LA TARTE A LA CREME DES SERMENTS

Publié le par Rabelais

Dans le quart sud-est de la France, nous avons encore à cette heure, un camp retranché d’apparatchiks GMP qui  malgré la perte totale de légitimité de celui qui les a nommés, et les scandales qui commencent à éclater,   s’efforcent encore de s’agripper  à leur poste, chacun selon son tempérament et son art.

·        Ainsi en Vallée du Rhône,  Jacques Stu___ organise lui-même la démission artificielle de son collège pour essayer de passer pour un résistant ;

·        en Massilia Jean-Luc Ven____ tient un langage à géométrie totalement variable, en fonction de ses interlocuteurs, complété par un comportement électoraliste distribuant des Tabliers et Titres ronflants à tout va ;  

·        en Septimanie, Provence et Corse,  respectivement  FX d’Es__ de B___,  Patrick Die____ et Paul Sca___  essayent de se faire oublier et pratiquent la politique de l’autruche,

·        en Alpes-Méditerranée les compères Daniel Ja___  et Do Cha_____ , continuent comme si de rien n’était à pratiquer la politique d’intimidation et de black out, tout en mettant la responsabilité de la crise sur le dos de Jean-Charles Fo____, et n’ayant toujours rien compris, se mettent à espérer  le départ de Stifani  pour le remplacer par l’un des leurs (plusieurs options !!),

Mais César observe que tous ont un point commun, parmi leurs divers alibis manipulateurs et stratégies personnelles : celui d’utiliser la fameuse  tarte à la crème des "serments".

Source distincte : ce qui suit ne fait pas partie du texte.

import Summits.RiemannHypothesis.RiemannHypothesis.Theorems.WeilWindowFlowWindowLipschitzStubSupBound
import Summits.RiemannHypothesis.RiemannHypothesis.Theorems.WeilWindowFlowWindowLipschitzStubEulerLagrange
import Summits.RiemannHypothesis.RiemannHypothesis.Theorems.WeilWindowFlowWindowLipschitzStubGroundStateEnergy
import Summits.RiemannHypothesis.RiemannHypothesis.Theorems.WeilWindowFlowWindowLipschitzStubFormDomainPos

/-!
# Toolkit for stub `stub_comparison` (S3) of line `borderline-barrier`, crux `WeilWindowFlow.WindowLipschitz`
(item stmt-RiemannHypothesis-1039)

Elementary pieces of the weak maximum principle against the barrier-shifted truncation
`W = (Re v − K₁ B)⁺` of a ground state `v`: the Markov inequalities
`(Δ Re v)(ΔW) ≥ K₁ (ΔB)(ΔW) ≥ −K₁β₀(W p + W q)`, the `L¹` bound `‖v‖₁ ≤ a + 1/2`, the pole lower bound
`−4e^{2A}‖v‖₁‖W‖₁`, the prime-atom lower bound `−2K₁β₀ S ∫W`, and the energy bound
`D_t(W) ≤ 2D_t(v) + 2K₁² D_t(B)`.

## References

* P. A. Feulefack, S. Jarohs, T. Weth, arXiv:2010.10448, §3 (the truncation test).
* H. Chen, T. Weth, arXiv:1710.03416, §§3–4 (weak maximum principle for the logarithmic Laplacian).
-/

set_option linter.dupNamespace false

noncomputable section

open MeasureTheory Set Filter
open scoped Topology ENNReal NNReal ComplexConjugate

namespace Summit.RiemannHypothesis.RiemannHypothesis.Theorems.WeilWindowFlowWindowLipschitz

open Literature.NumberTheory.LFunctions

/-! ## Small lemmas -/

/-- Markov inequality for the positive part: `(p − q)(p⁺ − q⁺) ≥ 0`. [folklore] -/
theorem stub_comparison_markov : ∀ p q : ℝ, 0 ≤ (p - q) * (max p 0 - max q 0) := by
  intro p q
  rcases le_total q p with h | h
  · exact mul_nonneg (sub_nonneg.2 h) (sub_nonneg.2 (max_le_max h le_rfl))
  · exact mul_nonneg_of_nonpos_of_nonpos (sub_nonpos.2 h) (sub_nonpos.2 (max_le_max h le_rfl))

/-- **The barrier-shifted Markov inequality.** With `W = (R − K₁ B)⁺`, `0 ≤ B ≤ β₀`, `0 ≤ K₁`:
`(R p − R q)(W p − W q) ≥ K₁ (B p − B q)(W p − W q) ≥ −K₁ β₀ (W p + W q)`. [folklore] -/
theorem stub_comparison_markovB {R B : ℝ → ℝ} {K₁ β₀ : ℝ} (hK₁ : 0 ≤ K₁)
    (hB : ∀ x, 0 ≤ B x ∧ B x ≤ β₀) (p q : ℝ) :
    K₁ * ((B p - B q) * (max (R p - K₁ * B p) 0 - max (R q - K₁ * B q) 0)) ≤
      (R p - R q) * (max (R p - K₁ * B p) 0 - max (R q - K₁ * B q) 0) ∧
    -(K₁ * β₀ * (max (R p - K₁ * B p) 0 + max (R q - K₁ * B q) 0)) ≤
      K₁ * ((B p - B q) * (max (R p - K₁ * B p) 0 - max (R q - K₁ * B q) 0)) := by
  set Wp := max (R p - K₁ * B p) 0
  set Wq := max (R q - K₁ * B q) 0
  have hm := stub_comparison_markov (R p - K₁ * B p) (R q - K₁ * B q)
  refine ⟨by nlinarith [hm], ?_⟩
  have hWp : 0 ≤ Wp := le_max_right _ _
  have hWq : 0 ≤ Wq := le_max_right _ _
  have hdB : |B p - B q| ≤ β₀ := by
    rw [abs_le]
    constructor <;> linarith [(hB p).1, (hB p).2, (hB q).1, (hB q).2]
  have hdW : |Wp - Wq| ≤ Wp + Wq := by
    rw [abs_le]
    constructor <;> linarith
  have h1 : |(B p - B q) * (Wp - Wq)| ≤ β₀ * (Wp + Wq) := by
    rw [abs_mul]
    exact mul_le_mul hdB hdW (abs_nonneg _) (le_trans (abs_nonneg _) hdB)
  have h2 := neg_abs_le ((B p - B q) * (Wp - Wq))
  nlinarith [h1, h2]

/-- `‖u‖₁ ≤ a + 1/2` for a ground state of the window `[-a, a]` vanishing off the window
(`|u| ≤ (1 + |u|²)/2`, `∫|u|² = 1`). [folklore] -/
theorem stub_comparison_l1_le {a : ℝ} {u : ℝ → ℂ} (hu : IsWeilGroundState a u)
    (hu0 : ∀ x, x ∉ Icc (-a) a → u x = 0) : ∫ x, ‖u x‖ ≤ a + 1 / 2 := by
  have ha := hu.pos
  have h2 : Integrable (fun x ↦ ‖u x‖ ^ 2) :=
    (memLp_two_iff_integrable_sq_norm hu.memLp.1).1 hu.memLp
  have hind : Integrable ((Icc (-a) a).indicator (fun _ ↦ (1 : ℝ))) :=
    (integrable_indicator_iff measurableSet_Icc).2
      (integrableOn_const (by rw [Real.volume_Icc]; exact ENNReal.ofReal_ne_top))
  calc ∫ x, ‖u x‖ ≤ ∫ x, ((Icc (-a) a).indicator (fun _ ↦ (1 : ℝ)) x + ‖u x‖ ^ 2) / 2 := by
        refine integral_mono hu.integrable.norm ((hind.add h2).div_const 2) fun x ↦ ?_
        by_cases hx : x ∈ Icc (-a) a
        · dsimp only
          rw [indicator_of_mem hx]
          nlinarith [sq_nonneg (‖u x‖ - 1)]
        · simp [hu0 x hx, hx]
    _ = (volume.real (Icc (-a) a) + ∫ x, ‖u x‖ ^ 2) / 2 := by
        rw [integral_div, integral_add hind h2, integral_indicator_const _ measurableSet_Icc,
          smul_eq_mul, mul_one]
    _ = a + 1 / 2 := by
        rw [hu.integral_norm_sq, Real.volume_real_Icc_of_le (by linarith)]
        ring

/-- **The pole term is `O_A(‖u‖₁ ‖W‖₁)`**: for `u`, `W` vanishing off `[-a, a] ⊆ [-A, A]`,
`Re[2(∫u ch)conj(∫W ch)] − Re[2(∫u sh)conj(∫W sh)] ≥ −4e^{2A}‖u‖₁‖W‖₁`. [folklore] -/
theorem stub_comparison_pole_re_lower {u : ℝ → ℂ} {W : ℝ → ℝ} {a A : ℝ} (haA : a ≤ A)
    (hu1 : Integrable u) (hu0 : ∀ x, x ∉ Icc (-a) a → u x = 0)
    (hW1 : Integrable (fun x ↦ (W x : ℂ))) (hW0 : ∀ x, x ∉ Icc (-a) a → W x = 0) :
    -(4 * Real.exp A ^ 2 * (∫ x, ‖u x‖) * ∫ x, ‖(W x : ℂ)‖) ≤
      (2 * (∫ x, u x * (Real.cosh (x / 2) : ℂ)) *
          conj (∫ x, (W x : ℂ) * (Real.cosh (x / 2) : ℂ))).re -
      (2 * (∫ x, u x * (Real.sinh (x / 2) : ℂ)) *
          conj (∫ x, (W x : ℂ) * (Real.sinh (x / 2) : ℂ))).re := by
  have hWC0 : ∀ x, x ∉ Icc (-a) a → (W x : ℂ) = 0 := fun x hx ↦ by
    rw [hW0 x hx, Complex.ofReal_zero]
  have b1 := stub_supBound_norm_integral_mul_le hu1 hu0
    (fun x hx ↦ (stub_supBound_cosh_sinh_le haA hx).1)
  have b2 := stub_supBound_norm_integral_mul_le hW1 hWC0
    (fun x hx ↦ (stub_supBound_cosh_sinh_le haA hx).1)
  have b3 := stub_supBound_norm_integral_mul_le hu1 hu0
    (fun x hx ↦ (stub_supBound_cosh_sinh_le haA hx).2)
  have b4 := stub_supBound_norm_integral_mul_le hW1 hWC0
    (fun x hx ↦ (stub_supBound_cosh_sinh_le haA hx).2)
  have hNu : 0 ≤ ∫ x, ‖u x‖ := integral_nonneg fun _ ↦ norm_nonneg _
  have key : ∀ I₁ I₂ : ℂ, ‖I₁‖ ≤ Real.exp A * ∫ x, ‖u x‖ → ‖I₂‖ ≤ Real.exp A * ∫ x, ‖(W x : ℂ)‖ →
      |(2 * I₁ * conj I₂).re| ≤ 2 * Real.exp A ^ 2 * (∫ x, ‖u x‖) * ∫ x, ‖(W x : ℂ)‖ := by
    intro I₁ I₂ h1 h2
    calc |(2 * I₁ * conj I₂).re| ≤ ‖2 * I₁ * conj I₂‖ := Complex.abs_re_le_norm _
      _ = 2 * (‖I₁‖ * ‖I₂‖) := by
          rw [norm_mul, norm_mul, Complex.norm_conj, Complex.norm_two]
          ring
      _ ≤ 2 * ((Real.exp A * ∫ x, ‖u x‖) * (Real.exp A * ∫ x, ‖(W x : ℂ)‖)) :=
          mul_le_mul_of_nonneg_left (mul_le_mul h1 h2 (norm_nonneg _)
            (mul_nonneg (Real.exp_pos A).le hNu)) two_pos.le
      _ = 2 * Real.exp A ^ 2 * (∫ x, ‖u x‖) * ∫ x, ‖(W x : ℂ)‖ := by ring
  have k1 := key _ _ b1 b2
  have k2 := key _ _ b3 b4
  rw [abs_le] at k1 k2
  linarith [k1.1, k2.2]

/-- **The prime atoms against the barrier-shifted truncation** are `≥ −2K₁β₀ (Σ Λ/√n) ∫W`.
[folklore] -/
theorem stub_comparison_sum_re_lower {u : ℝ → ℂ} {W B : ℝ → ℝ} {K₁ β₀ : ℝ}
    (hu : MemLp u 2) (hW : MemLp (fun x ↦ (W x : ℂ)) 2) (hW1 : Integrable W)
    (hWdef : ∀ x, W x = max ((u x).re - K₁ * B x) 0) (hK₁ : 0 ≤ K₁)
    (hB : ∀ x, 0 ≤ B x ∧ B x ≤ β₀) (s : Finset ℕ) :
    -(2 * K₁ * β₀ * (∫ x, W x) *
        ∑ n ∈ s, (ArithmeticFunction.vonMangoldt n : ℝ) / Real.sqrt n) ≤
      (∑ n ∈ s, (((ArithmeticFunction.vonMangoldt n : ℝ) / Real.sqrt n : ℝ) : ℂ) *
        ∫ x, (u (x + Real.log n) - u x) *
          conj (((W (x + Real.log n) : ℝ) : ℂ) - ((W x : ℝ) : ℂ))).re := by
  rw [Complex.re_sum, Finset.mul_sum, ← Finset.sum_neg_distrib]
  refine Finset.sum_le_sum fun n _ ↦ ?_
  rw [Complex.re_ofReal_mul, stub_supBound_re_crossIncrement hu hW]
  have hc : 0 ≤ (ArithmeticFunction.vonMangoldt n : ℝ) / Real.sqrt n :=
    div_nonneg ArithmeticFunction.vonMangoldt_nonneg (Real.sqrt_nonneg _)
  set ℓ : ℝ := Real.log n
  have hWt : Integrable (fun x ↦ W (x + ℓ)) :=
    hW1.comp_add_right ℓ
  -- pointwise lower bound `−K₁β₀ (W(x+ℓ) + W x)`
  have hpt : ∀ x, -(K₁ * β₀ * (W (x + ℓ) + W x)) ≤
      ((u (x + ℓ)).re - (u x).re) * (W (x + ℓ) - W x) := by
    intro x
    have h := stub_comparison_markovB (R := fun y ↦ (u y).re) hK₁ hB (x + ℓ) x
    rw [hWdef (x + ℓ), hWdef x]
    exact h.2.trans h.1
  have hlow : Integrable (fun x ↦ -(K₁ * β₀ * (W (x + ℓ) + W x))) :=
    ((hWt.add hW1).const_mul (K₁ * β₀)).neg
  have hint : ∫ x, -(K₁ * β₀ * (W (x + ℓ) + W x)) = -(2 * K₁ * β₀ * ∫ x, W x) := by
    rw [integral_neg, integral_const_mul, integral_add hWt hW1, integral_add_right_eq_self W ℓ]
    ring
  have hprod : Integrable (fun x ↦ ((u (x + ℓ)).re - (u x).re) * (W (x + ℓ) - W x)) := by
    have h1 : MemLp (fun x ↦ u (x + ℓ) - u x) 2 :=
      (hu.comp_measurePreserving (measurePreserving_add_right volume ℓ)).sub hu
    have hWr : MemLp W 2 := by simpa using hW.re
    have h2 : MemLp (fun x ↦ W (x + ℓ) - W x) 2 :=
      (hWr.comp_measurePreserving (measurePreserving_add_right volume ℓ)).sub hWr
    have h3 : MemLp (fun x ↦ (u (x + ℓ) - u x).re) 2 := by simpa using h1.re
    have h4 := h3.integrable_mul h2
    refine h4.congr (Eventually.of_forall fun x ↦ ?_)
    simp only [Pi.mul_apply, Complex.sub_re]
  have hmono := integral_mono hlow hprod hpt
  rw [hint] at hmono
  calc -(2 * K₁ * β₀ * (∫ x, W x) * ((ArithmeticFunction.vonMangoldt n : ℝ) / Real.sqrt n))
      = (ArithmeticFunction.vonMangoldt n : ℝ) / Real.sqrt n * -(2 * K₁ * β₀ * ∫ x, W x) := by
        ring
    _ ≤ (ArithmeticFunction.vonMangoldt n : ℝ) / Real.sqrt n *
          ∫ x, ((u (x + ℓ)).re - (u x).re) * (W (x + ℓ) - W x) :=
        mul_le_mul_of_nonneg_left hmono hc


/-- **Energy of the barrier-shifted truncation.** For `W = (Re v − K₁B)⁺`:
`D_t(W) ≤ 2 D_t(v) + 2 K₁² D_t(B)`. [folklore] -/
theorem stub_comparison_weilIncrement_le {v : ℝ → ℂ} {W B : ℝ → ℝ} {K₁ : ℝ}
    (hv : MemLp v 2) (hB2 : MemLp (fun x ↦ (B x : ℂ)) 2) (hWC : MemLp (fun x ↦ (W x : ℂ)) 2)
    (hWdef : ∀ x, W x = max ((v x).re - K₁ * B x) 0) (t : ℝ) :
    weilIncrement (fun x ↦ (W x : ℂ)) t ≤
      2 * weilIncrement v t + 2 * K₁ ^ 2 * weilIncrement (fun x ↦ (B x : ℂ)) t := by
  unfold weilIncrement
  have i1 := integrable_weilIncrement_integrand hv t
  have i2 := integrable_weilIncrement_integrand hB2 t
  have i3 := integrable_weilIncrement_integrand hWC t
  rw [← integral_const_mul, ← integral_const_mul, ← integral_add (i1.const_mul 2)
    (i2.const_mul (2 * K₁ ^ 2))]
  refine integral_mono i3 ((i1.const_mul 2).add (i2.const_mul (2 * K₁ ^ 2))) fun x ↦ ?_
  dsimp only
  rw [← Complex.ofReal_sub, Complex.norm_real, Real.norm_eq_abs, ← Complex.ofReal_sub,
    Complex.norm_real, Real.norm_eq_abs, hWdef (x + t), hWdef x]
  have h1 : |max ((v (x + t)).re - K₁ * B (x + t)) 0 - max ((v x).re - K₁ * B x) 0| ≤
      |((v (x + t)).re - K₁ * B (x + t)) - ((v x).re - K₁ * B x)| :=
    abs_max_sub_max_le_abs _ _ _
  have h2 : |((v (x + t)).re - K₁ * B (x + t)) - ((v x).re - K₁ * B x)| ≤
      ‖v (x + t) - v x‖ + |K₁| * |B (x + t) - B x| := by
    have h3 : |(v (x + t)).re - (v x).re| ≤ ‖v (x + t) - v x‖ := by
      rw [← Complex.sub_re]
      exact Complex.abs_re_le_norm _
    calc |((v (x + t)).re - K₁ * B (x + t)) - ((v x).re - K₁ * B x)|
        = |((v (x + t)).re - (v x).re) - K₁ * (B (x + t) - B x)| := by ring_nf
      _ ≤ |(v (x + t)).re - (v x).re| + |K₁ * (B (x + t) - B x)| := abs_sub _ _
      _ ≤ ‖v (x + t) - v x‖ + |K₁| * |B (x + t) - B x| := by rw [abs_mul]; linarith
  have h4 := h1.trans h2
  have hA : 0 ≤ ‖v (x + t) - v x‖ := norm_nonneg _
  have hBn : 0 ≤ |K₁| * |B (x + t) - B x| := by positivity
  have h5 : |max ((v (x + t)).re - K₁ * B (x + t)) 0 - max ((v x).re - K₁ * B x) 0| ^ 2 ≤
      (‖v (x + t) - v x‖ + |K₁| * |B (x + t) - B x|) ^ 2 :=
    pow_le_pow_left₀ (abs_nonneg _) h4 2
  have h6 : (‖v (x + t) - v x‖ + |K₁| * |B (x + t) - B x|) ^ 2 ≤
      2 * ‖v (x + t) - v x‖ ^ 2 + 2 * K₁ ^ 2 * |B (x + t) - B x| ^ 2 := by
    nlinarith [sq_nonneg (‖v (x + t) - v x‖ - |K₁| * |B (x + t) - B x|), sq_abs K₁]
  exact h5.trans h6

end Summit.RiemannHypothesis.RiemannHypothesis.Theorems.WeilWindowFlowWindowLipschitz

end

C’est pourquoi César, reprend ici un remarquable commentaire déposé ce jour 13 avril, sur le Myosotis PACA par notre Frère  Grincheux, que nous remercions  d’avoir exprimé encore mieux que nous-mêmes, ce que les Frères du bar de la marine auraient voulu  écrire :


« En ce qui concerne les serments, ce qui m’intéresse le plus c’est la confusion qui est faite, mais qui est surtout soigneusement entretenue, entre des engagements pris vis-à-vis d’une fonction ou ceux pris vis-à-vis d’un homme.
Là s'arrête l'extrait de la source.